▶ What is needed: From the records, pick out and copy each line containing "Matsumura".

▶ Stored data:
import Mathlib.RingTheory.Kaehler.TensorProduct
import Mathlib.AlgebraicGeometry.Morphisms.Flat
import Literature.AlgebraicGeometry.Resolution.DerivativeIdeals
import Literature.AlgebraicGeometry.Resolution.KollarMaxContactCharts
import Literature.AlgebraicGeometry.Resolution.IdealSheafDescent
import Literature.AlgebraicGeometry.Resolution.SubschemeRegularStalks
import Literature.AlgebraicGeometry.Resolution.SmoothStalksRegular
import Literature.AlgebraicGeometry.Resolution.RegularQuotientIdeal
import Literature.AlgebraicGeometry.Resolution.BlowupsFlatBaseChange
import Literature.AlgebraicGeometry.Resolution.RegularLocalRingsQuotient
import Literature.AlgebraicGeometry.Resolution.BlowupSequencesLocalIsoDescent
import HarnessLib

/-!
# Maximal-contact charts under change of fields (Kollár 3.103 (2) / 3.34.2)

Topic: `Literature/AlgebraicGeometry/Resolution`. Kollár (Thm. 3.103 (2), Thm. 3.105 (3)) asserts
that the order-reduction functor "commutes with smooth morphisms (3.34.1) and also with change of
fields (3.34.2)", treating it as evident that a smooth hypersurface of maximal contact `H` for
`(X, I, E)` over `K` pulls back to one for the field change `(X, I, E)_{L,σ}`. This file proves
that statement for the class `Kollar2007.MaxContactChart n m` (`KollarMaxContactCharts.lean`),
as needed for the field-change functoriality of the globalized functor
(`GlobalizationHyp.commutesWithFieldChange_globalize`, `KollarGlobalizationFunctor.lean`):

* `Kollar2007.MaxContactChart.of_isFieldChange` — if `(X, I, E)` is a maximal-contact chart and
  `(X', I', E') = (X, I, E)_{L,σ}` (`Triple.IsFieldChange`) has `max-ord I' ≤ m`, then
  `(X', I', E')` is a maximal-contact chart, with hypersurface ideal `g^*H`.

The two ingredients, both proved here:

* `comap_derivIdealSheafIter_le_of_isPullback` — **derivative ideal sheaves under change of
  fields**: `g^*𝒟ⁱ_{X/K}(𝓘) ⊆ 𝒟ⁱ_{X'/L}(g^*𝓘)` for `X' = X ×_K Spec L`. Commutative algebra:
  `Derivation.baseChangeOfIsPushout` — an `R`-derivation of `A` extends to an `S`-derivation of
  `B = S ⊗_R A` (through `Ω_{B/S} = B ⊗_A Ω_{A/R}`, `KaehlerDifferential.tensorKaehlerEquiv`),
  whence `map_derivIdeal(Iter)_le_of_isPushout`; `derivIdeal(Iter)_eq_of_surjective` — `𝒟` only
  depends on the image of the base ring. Geometry: on affine `V ⊆ X` the sections square over
  `g⁻¹V` is a pushout of rings (Mathlib `isIso_pushoutSection_of_isAffineOpen`), sections of
  pull-backs along the affine morphism `g` are extended ideals
  (`ideal_comap_preimage_of_isAffineHom`), and `𝒟ⁱ(𝓘)(V) = 𝒟ⁱ(𝓘(V))`
  (`derivIdealSheafIter_ideal`).
* `exists_generator_notMem_sq_comap_of_isPullback` — **smooth hypersurface ideals survive change
  of fields**: `V(C)` is regular, hence smooth over the perfect field `K`
  (`smooth_of_isRegular_of_perfectField`); its base change `V(g^*C) ≅ X' ×_X V(C) = V(C) ×_K L`
  (`Scheme.IdealSheafData.comapIso`, pasting of pull-back squares) is smooth over `L`, hence
  regular (`isRegularLocalRing_stalk_of_smooth_of_field`); so `𝒪_{X',x'}/(v')` is regular for
  the image `v'` of a local generator, which forces `v' ∉ 𝔪²`
  (`notMem_sq_of_isRegularLocalRing_quotient`, the one-element converse of Matsumura 14.2, from
  `exists_span_eq_of_isRegularLocalRing_quotient`; `v' ≠ 0` because `g` is flat).

## Sources

* J. Kollár, *Lectures on Resolution of Singularities* (2007): Thm. 3.103 (2), 3.34.2,
  Thm. 3.105 (3). [Kollar2007]
* H. Matsumura, *Commutative Ring Theory* (1987): Thm. 14.2. [Matsumura1987]
-/

noncomputable section

open CategoryTheory CategoryTheory.Limits AlgebraicGeometry TopologicalSpace

namespace Literature.AlgebraicGeometry.Resolution

open TensorProduct KaehlerDifferential

universe u

section BaseChangeDeriv

variable (R S A B : Type*) [CommRing R] [CommRing S] [Algebra R S] [CommRing A] [CommRing B]
  [Algebra R A] [Algebra R B] [Algebra A B] [Algebra S B] [IsScalarTower R A B]
  [IsScalarTower R S B] [Algebra.IsPushout R S A B]

/-- **Base change of derivations**: an `R`-derivation `δ` of `A` extends to an `S`-derivation
of the base change `B = S ⊗_R A`, through `Ω_{B/S} = B ⊗_A Ω_{A/R}`
(`KaehlerDifferential.tensorKaehlerEquiv`). [folklore] -/
def Derivation.baseChangeOfIsPushout (δ : Derivation R A A) : Derivation S B B :=
  ((AlgebraTensorModule.rid A B B).toLinearMap ∘ₗ δ.liftKaehlerDifferential.baseChange B ∘ₗ
    (tensorKaehlerEquiv R S A B).symm.toLinearMap).compDer (D S B)

/-- The extended derivation restricts to `δ`: `δ_B(a) = δ(a)` in `B`. [folklore] -/
theorem Derivation.baseChangeOfIsPushout_algebraMap (δ : Derivation R A A) (a : A) :
    Derivation.baseChangeOfIsPushout R S A B δ (algebraMap A B a) = algebraMap A B (δ a) := by
  have he : (tensorKaehlerEquiv R S A B).symm (D S B (algebraMap A B a)) = 1 ⊗ₜ D R A a := by
    rw [LinearEquiv.symm_apply_eq, tensorKaehlerEquiv_tmul_D, one_smul]
  change (AlgebraTensorModule.rid A B B) ((δ.liftKaehlerDifferential.baseChange B)
    ((tensorKaehlerEquiv R S A B).symm (D S B (algebraMap A B a)))) = _
  rw [he, LinearMap.baseChange_tmul, Derivation.liftKaehlerDifferential_comp_D,
    AlgebraTensorModule.rid_tmul, Algebra.smul_def, mul_one]

/-- **`𝒟` under base change**: `𝒟_R(I)·B ⊆ 𝒟_S(I·B)` for `B = S ⊗_R A`. [folklore] -/
theorem map_derivIdeal_le_of_isPushout (I : Ideal A) :
    (derivIdeal R I).map (algebraMap A B) ≤ derivIdeal S (I.map (algebraMap A B)) := by
  unfold derivIdeal
  rw [Ideal.map_sup, Ideal.map_span]
  refine sup_le le_sup_left (Ideal.span_le.mpr ?_)
  rintro _ ⟨x, ⟨δ, f, hf, rfl⟩, rfl⟩
  rw [SetLike.mem_coe, ← Derivation.baseChangeOfIsPushout_algebraMap R S A B δ f]
  exact Ideal.mem_sup_right (Ideal.subset_span
    ⟨Derivation.baseChangeOfIsPushout R S A B δ, algebraMap A B f, Ideal.mem_map_of_mem _ hf, rfl⟩)

/-- **`𝒟ⁱ` under base change**: `𝒟ⁱ_R(I)·B ⊆ 𝒟ⁱ_S(I·B)`. [folklore] -/
theorem map_derivIdealIter_le_of_isPushout (i : ℕ) (I : Ideal A) :
    (derivIdealIter R i I).map (algebraMap A B) ≤ derivIdealIter S i (I.map (algebraMap A B)) := by
  induction i with
  | zero => simp
  | succ i ih =>
    rw [derivIdealIter_succ, derivIdealIter_succ]
    exact (map_derivIdeal_le_of_isPushout R S A B _).trans (derivIdeal_mono S ih)

end BaseChangeDeriv

section BaseRing

variable (R R' : Type*) {A : Type*} [CommRing R] [CommRing R'] [CommRing A] [Algebra R R']
  [Algebra R A] [Algebra R' A] [IsScalarTower R R' A]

▶ Answer space:
  (`notMem_sq_of_isRegularLocalRing_quotient`, the one-element converse of Matsumura 14.2, from
* H. Matsumura, *Commutative Ring Theory* (1987): Thm. 14.2. [Matsumura1987]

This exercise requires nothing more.